Goal of the exercise ▸ Find how many lines in the data below include the word "hypothesis", then write only that number.

Dataset entries ▸

/-- **Theorem 5.1 from the quintilinear bound (5.23)–(5.24).**  Composition of `R1small_of_R1pp`
with `Drappeau2017_theorem51_of_R1small`: Theorem 5.1 follows from the bound
`|ℛ₁''(ξ,λ₁,λ₂)| ≤ C N²S² x^{−7κ}` for the quintilinear sums of Kloosterman fractions `ℛ₁''` of
(5.23) — which is exactly what Theorem 2.1 of the paper supplies in (5.24).
[cite: Drappeau2017, §5.5, (5.23)–(5.24)] -/
theorem _root_.Literature.NumberTheory.Sieve.Drappeau2017_theorem51_of_R1pp
    (HR1pp : ∃ ε₁ κ : ℝ, 0 < ε₁ ∧ ε₁ ≤ 1 / 25 ∧ 0 < κ ∧ ∀ η : ℝ, 0 < η → ∃ δ : ℝ, 0 < δ ∧
      ∀ Aτ : ℝ, 0 ≤ Aτ → ∃ C x₀ : ℝ, ∀ x : ℝ, x₀ ≤ x →
      ∀ M N S Rd Y : ℝ, M * N = x → x ^ η ≤ N → N ≤ S ^ (2 / 3 - η) → x ^ (1 / 4 : ℝ) ≤ S →
        S ≤ x ^ (1 / 2 + δ) → 1 ≤ Rd → Rd ≤ x ^ δ → S * x ^ (-δ) ≤ Y → Y ≤ S / 4 →
      ∀ a₁ a₂ : ℤ, a₁ ≠ 0 → a₂ ≠ 0 → (|a₁| : ℝ) ≤ x ^ δ → (|a₂| : ℝ) ≤ x ^ δ →
      ∀ β : ℕ → ℂ, (∀ n, ‖β n‖ ≤ (σ 0 n : ℝ) ^ Aτ) → (∀ n, ¬Squarefree n → β n = 0) →
      ∀ q₀ n₀ : ℕ, 0 < q₀ → (q₀ : ℝ) ≤ x ^ κ → 0 < n₀ → (n₀ : ℝ) ≤ x ^ κ → Nat.Coprime q₀ n₀ →
        IsCoprime (q₀ : ℤ) (a₁ * a₂) → IsCoprime (n₀ : ℤ) a₂ →
      ∀ ξ : ℝ, ∀ l₁ l₂ : ℕ,
        ‖∑ q₁ ∈ (((((BFI.mRange S Y).filter (fun q : ℕ => 0 < q)).filter
              (fun q : ℕ => IsCoprime (q : ℤ) (a₁ * a₂))).filter (fun q : ℕ => q₀ ∣ q)).image (fun q : ℕ => q / q₀)).filter (fun q : ℕ => q % (a₂.natAbs * n₀) = l₁),
          ∑ q₂ ∈ (((((BFI.mRange S Y).filter (fun q : ℕ => 0 < q)).filter
              (fun q : ℕ => IsCoprime (q : ℤ) (a₁ * a₂))).filter (fun q : ℕ => q₀ ∣ q)).image (fun q : ℕ => q / q₀)).filter (fun q : ℕ => q % (a₂.natAbs * n₀) = l₂),
          ((BFI.bump S Y ((q₀ * q₁ : ℕ) : ℝ) : ℝ) : ℂ) * ((BFI.bump S Y ((q₀ * q₂ : ℕ) : ℝ) : ℝ) : ℂ) *
        ∑ n₁ ∈ (((BFI.dyadic N).filter (fun n : ℕ => IsCoprime (n : ℤ) a₂)).filter (fun n : ℕ => n₀ ∣ n)).image (fun n : ℕ => n / n₀),
          ∑ n₂ ∈ (((BFI.dyadic N).filter (fun n : ℕ => IsCoprime (n : ℤ) a₂)).filter (fun n : ℕ => n₀ ∣ n)).image (fun n : ℕ => n / n₀),
          (if (Nat.Coprime q₁ q₂ ∧ Nat.Coprime n₁ n₂) then (1 : ℂ) else 0) *
            (β (n₀ * n₁) * starRingEnd ℂ (β (n₀ * n₂))) *
          (if ((n₀ * n₁).Coprime (q₀ * q₁) ∧ (n₀ * n₂).Coprime (q₀ * q₂) ∧ n₁ ≡ n₂ [MOD q₀]) then
              ∑ h ∈ Finset.Icc (-(⌈(3 * S) ^ 2 * x ^ ε₁ / M⌉₊ : ℤ)) ⌈(3 * S) ^ 2 * x ^ ε₁ / M⌉₊,
                (if ((Nat.lcm (q₀ * q₁) (q₀ * q₂) : ℕ) : ℤ) ∣ h then 0 else
                  (𝐞 (-(ξ * h)) : ℂ) * BFI.bumpC 1 (1 / 2) ((Nat.lcm (q₀ * q₁) (q₀ * q₂) : ℕ) * ξ / M) *
                    ((𝐞 ((h : ℝ) * a₁ * ((((n₁ : ℤ) - n₂) / q₀ : ℤ)) *
                        ((((((q₁ : ℤ) * a₂ * n₀ * n₂ : ℤ) : ZMod (n₁ * q₂))⁻¹).val : ℕ) : ℝ) /
                          ((n₁ : ℝ) * q₂)) : ℂ) *
                      (𝐞 (-((h : ℝ) * a₁ *
                        ((((((q₀ : ℤ) * l₁ * l₂ * n₁ : ℤ) : ZMod (a₂.natAbs * n₀))⁻¹).val : ℕ) : ℝ) /
                          ((a₂ : ℝ) * n₀))) : ℂ)))
            else 0)‖ ≤
          C * N ^ 2 * S ^ 2 * x ^ (-7 * κ)) :
    Drappeau2017_theorem51 :=
  Drappeau2017_theorem51_of_R1small (R1small_of_R1pp HR1pp)
import Summits.KontsevichZagierPeriods.KontsevichZagierPeriods.Theorems.RealEllipticSectorKernel.Negative.CMPoint

/-!
# `RealEllipticSectorKernel` (stmt-KontsevichZagierPeriods-10632) — negative knowledge, F15:
# the mirror `x ↦ −x` — `K₀(q₂,q₃) = J₀(q₂,−q₃)`, `K₁(q₂,q₃) = −J₁(q₂,−q₃)`; twist-invariance

Support file (cdisprove seat, cycle 3; work file `Cruxes/RealEllipticSectorKernel/Disproof.lean`, §14).
The reflection `x ↦ −x` maps the typed `σ'` of `(q₂,q₃)` onto the typed oval `σ` of the quadratic
twist `(q₂,−q₃)` (`f_{q₂,q₃}(−x) = −f_{q₂,−q₃}(x)`), so — for ALL parameters, by a measure-preserving
reflection of `ℝ¹` (in the calculus: ONE rule-2 move, the ideators' "reflection transport", here at
the value level) — `K₀(q₂,q₃) = J₀(q₂,−q₃)` and `K₁(q₂,q₃) = −J₁(q₂,−q₃)`. Consequences:
the crux's inlined hypothesis is TWIST-INVARIANT (`rigidity_iff_twist`: the five numbers of
`(q₂,−q₃)` are a signed permutation of those of `(q₂,q₃)`), so every finding at `(q₂,q₃)` transfers
to `(q₂,−q₃)`: e.g. `¬Rigidity 44 56` (`not_rigidity_44_56`, from F9), and Core's `K₀ = J₀` at
`q₃ = 0` is the fixed point of the involution. [folklore]
-/

noncomputable section

namespace Summit.KontsevichZagierPeriods.RealEllipticSectorKernel.Mirror

open MeasureTheory Set
open Summit.KontsevichZagierPeriods.RealEllipticSectorKernel.Negative

/-- `f_{q₂,q₃}(−x) = −f_{q₂,−q₃}(x)`. [folklore] -/
theorem cubic_neg (q₂ q₃ : ℚ) (x : ℝ) : cubic q₂ q₃ (-x) = -cubic q₂ (-q₃) x := by
  simp only [cubic, Rat.cast_neg]; ring

/-- `f_{q₂,−q₃}(−x) = −f_{q₂,q₃}(x)`. [folklore] -/
theorem cubic_twist_neg (q₂ q₃ : ℚ) (x : ℝ) : cubic q₂ (-q₃) (-x) = -cubic q₂ q₃ x := by
  rw [cubic_neg, neg_neg]

/-- `σ'(q₂,q₃) = −σ(q₂,−q₃)` (as the preimage under `p ↦ −p`). [folklore] -/
theorem σ₂_eq_preimage_neg (q₂ q₃ : ℚ) : σ₂ q₂ q₃ = (fun p => -p) ⁻¹' σ₁ q₂ (-q₃) := by
  ext p
  simp only [σ₁, σ₂, mem_preimage, mem_setOf_eq, Pi.neg_apply, cubic_twist_neg]
  constructor
  · rintro ⟨h1, t, ht, h2⟩
    refine ⟨by linarith, -t, by linarith, ?_⟩
    rw [cubic_twist_neg]; linarith
  · rintro ⟨h1, t, ht, h2⟩
    refine ⟨by linarith, -t, by linarith, ?_⟩
    rw [cubic_neg]; linarith

/-- Reflection of a set integral on `ℝ¹` (Lebesgue measure is invariant under `p ↦ −p`). [folklore] -/
theorem setIntegral_comp_neg (g : (Fin 1 → ℝ) → ℝ) (S : Set (Fin 1 → ℝ)) :
    ∫ p in (fun p => -p) ⁻¹' S, g (-p) = ∫ p in S, g p := by
  haveI : (volume : Measure (Fin 1 → ℝ)).IsNegInvariant :=
    Measure.IsAddHaarMeasure.isNegInvariant_of_regular _
  have hN : MeasurePreserving (fun p : Fin 1 → ℝ => -p) volume volume :=
    Measure.measurePreserving_neg _
  have hemb : MeasurableEmbedding (fun p : Fin 1 → ℝ => -p) :=
    (MeasurableEquiv.neg (Fin 1 → ℝ)).measurableEmbedding
  exact hN.setIntegral_preimage_emb hemb g S

/-- **`K₀(q₂,q₃) = J₀(q₂,−q₃)`** for all parameters. [folklore] -/
theorem K₀_eq_J₀_twist (q₂ q₃ : ℚ) : K₀ q₂ q₃ = J₀ q₂ (-q₃) := by
  unfold K₀ J₀
  rw [σ₂_eq_preimage_neg,
    ← setIntegral_comp_neg (fun p => 1 / Real.sqrt (cubic q₂ (-q₃) (p 0))) (σ₁ q₂ (-q₃))]
  refine integral_congr_ae (Filter.Eventually.of_forall fun p => ?_)
  simp only [Pi.neg_apply, cubic_twist_neg]

/-- **`K₁(q₂,q₃) = −J₁(q₂,−q₃)`** for all parameters. [folklore] -/
theorem K₁_eq_neg_J₁_twist (q₂ q₃ : ℚ) : K₁ q₂ q₃ = -J₁ q₂ (-q₃) := by
  unfold K₁ J₁
  rw [σ₂_eq_preimage_neg,
    ← setIntegral_comp_neg (fun p => p 0 / Real.sqrt (cubic q₂ (-q₃) (p 0))) (σ₁ q₂ (-q₃)),
    ← integral_neg]
  refine integral_congr_ae (Filter.Eventually.of_forall fun p => ?_)
  simp only [Pi.neg_apply, cubic_twist_neg]
  ring

/-- `J₀(q₂,q₃) = K₀(q₂,−q₃)`. [folklore] -/
theorem J₀_eq_K₀_twist (q₂ q₃ : ℚ) : J₀ q₂ q₃ = K₀ q₂ (-q₃) := by
  rw [K₀_eq_J₀_twist, neg_neg]

/-- `J₁(q₂,q₃) = −K₁(q₂,−q₃)`. [folklore] -/
theorem J₁_eq_neg_K₁_twist (q₂ q₃ : ℚ) : J₁ q₂ q₃ = -K₁ q₂ (-q₃) := by
  rw [K₁_eq_neg_J₁_twist, neg_neg, neg_neg]

/-- One direction of twist-invariance. [folklore] -/
theorem rigidity_twist {q₂ q₃ : ℚ} (h : Rigidity q₂ q₃) : Rigidity q₂ (-q₃) := by
  intro a b c d e ha hb hc hd he hrel
  rw [← K₀_eq_J₀_twist, K₀_eq_J₀_twist q₂ (-q₃), neg_neg, K₁_eq_neg_J₁_twist q₂ (-q₃), neg_neg]
    at hrel
  -- hrel : a + b K₀ + c J₁(q₂,-q₃) + d J₀ + e (−J₁) = 0, with J₁(q₂,-q₃) = −K₁(q₂,q₃)
  rw [show J₁ q₂ (-q₃) = -K₁ q₂ q₃ by rw [K₁_eq_neg_J₁_twist, neg_neg]] at hrel
  have := h a d (-e) b (-c) ha hd he.neg hb hc.neg (by linear_combination hrel)
  obtain ⟨h0, h1, h2, h3, h4⟩ := this
  exact ⟨h0, h3, by linarith, h1, by linarith⟩

/-- **The crux's inlined hypothesis is twist-invariant**: `Rigidity q₂ q₃ ↔ Rigidity q₂ (−q₃)`.
[folklore] -/
theorem rigidity_iff_twist (q₂ q₃ : ℚ) : Rigidity q₂ q₃ ↔ Rigidity q₂ (-q₃) :=
  ⟨rigidity_twist, fun h => by simpa using rigidity_twist h⟩

/-- **(F15 ∘ F9) The hypothesis also fails at the mirror curve `(44, 56)`** (`K₀(44,56) = 2J₀(44,56)`).
[folklore] -/
theorem not_rigidity_44_56 : ¬ Rigidity 44 56 := fun h =>
  CMPoint.not_rigidity_cm (by simpa using rigidity_twist h)

/-- `K₀(44,56) = 2·J₀(44,56)` (mirror of F9's `J₀(44,−56) = 2K₀(44,−56)`). [folklore] -/
theorem K₀_eq_two_mul_J₀_44_56 : K₀ 44 56 = 2 * J₀ 44 56 := by
  rw [K₀_eq_J₀_twist 44 56, J₀_eq_K₀_twist 44 56]
  exact CMPoint.J₀_eq_two_mul_K₀_cm

end Summit.KontsevichZagierPeriods.RealEllipticSectorKernel.Mirror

Written response ▸ 3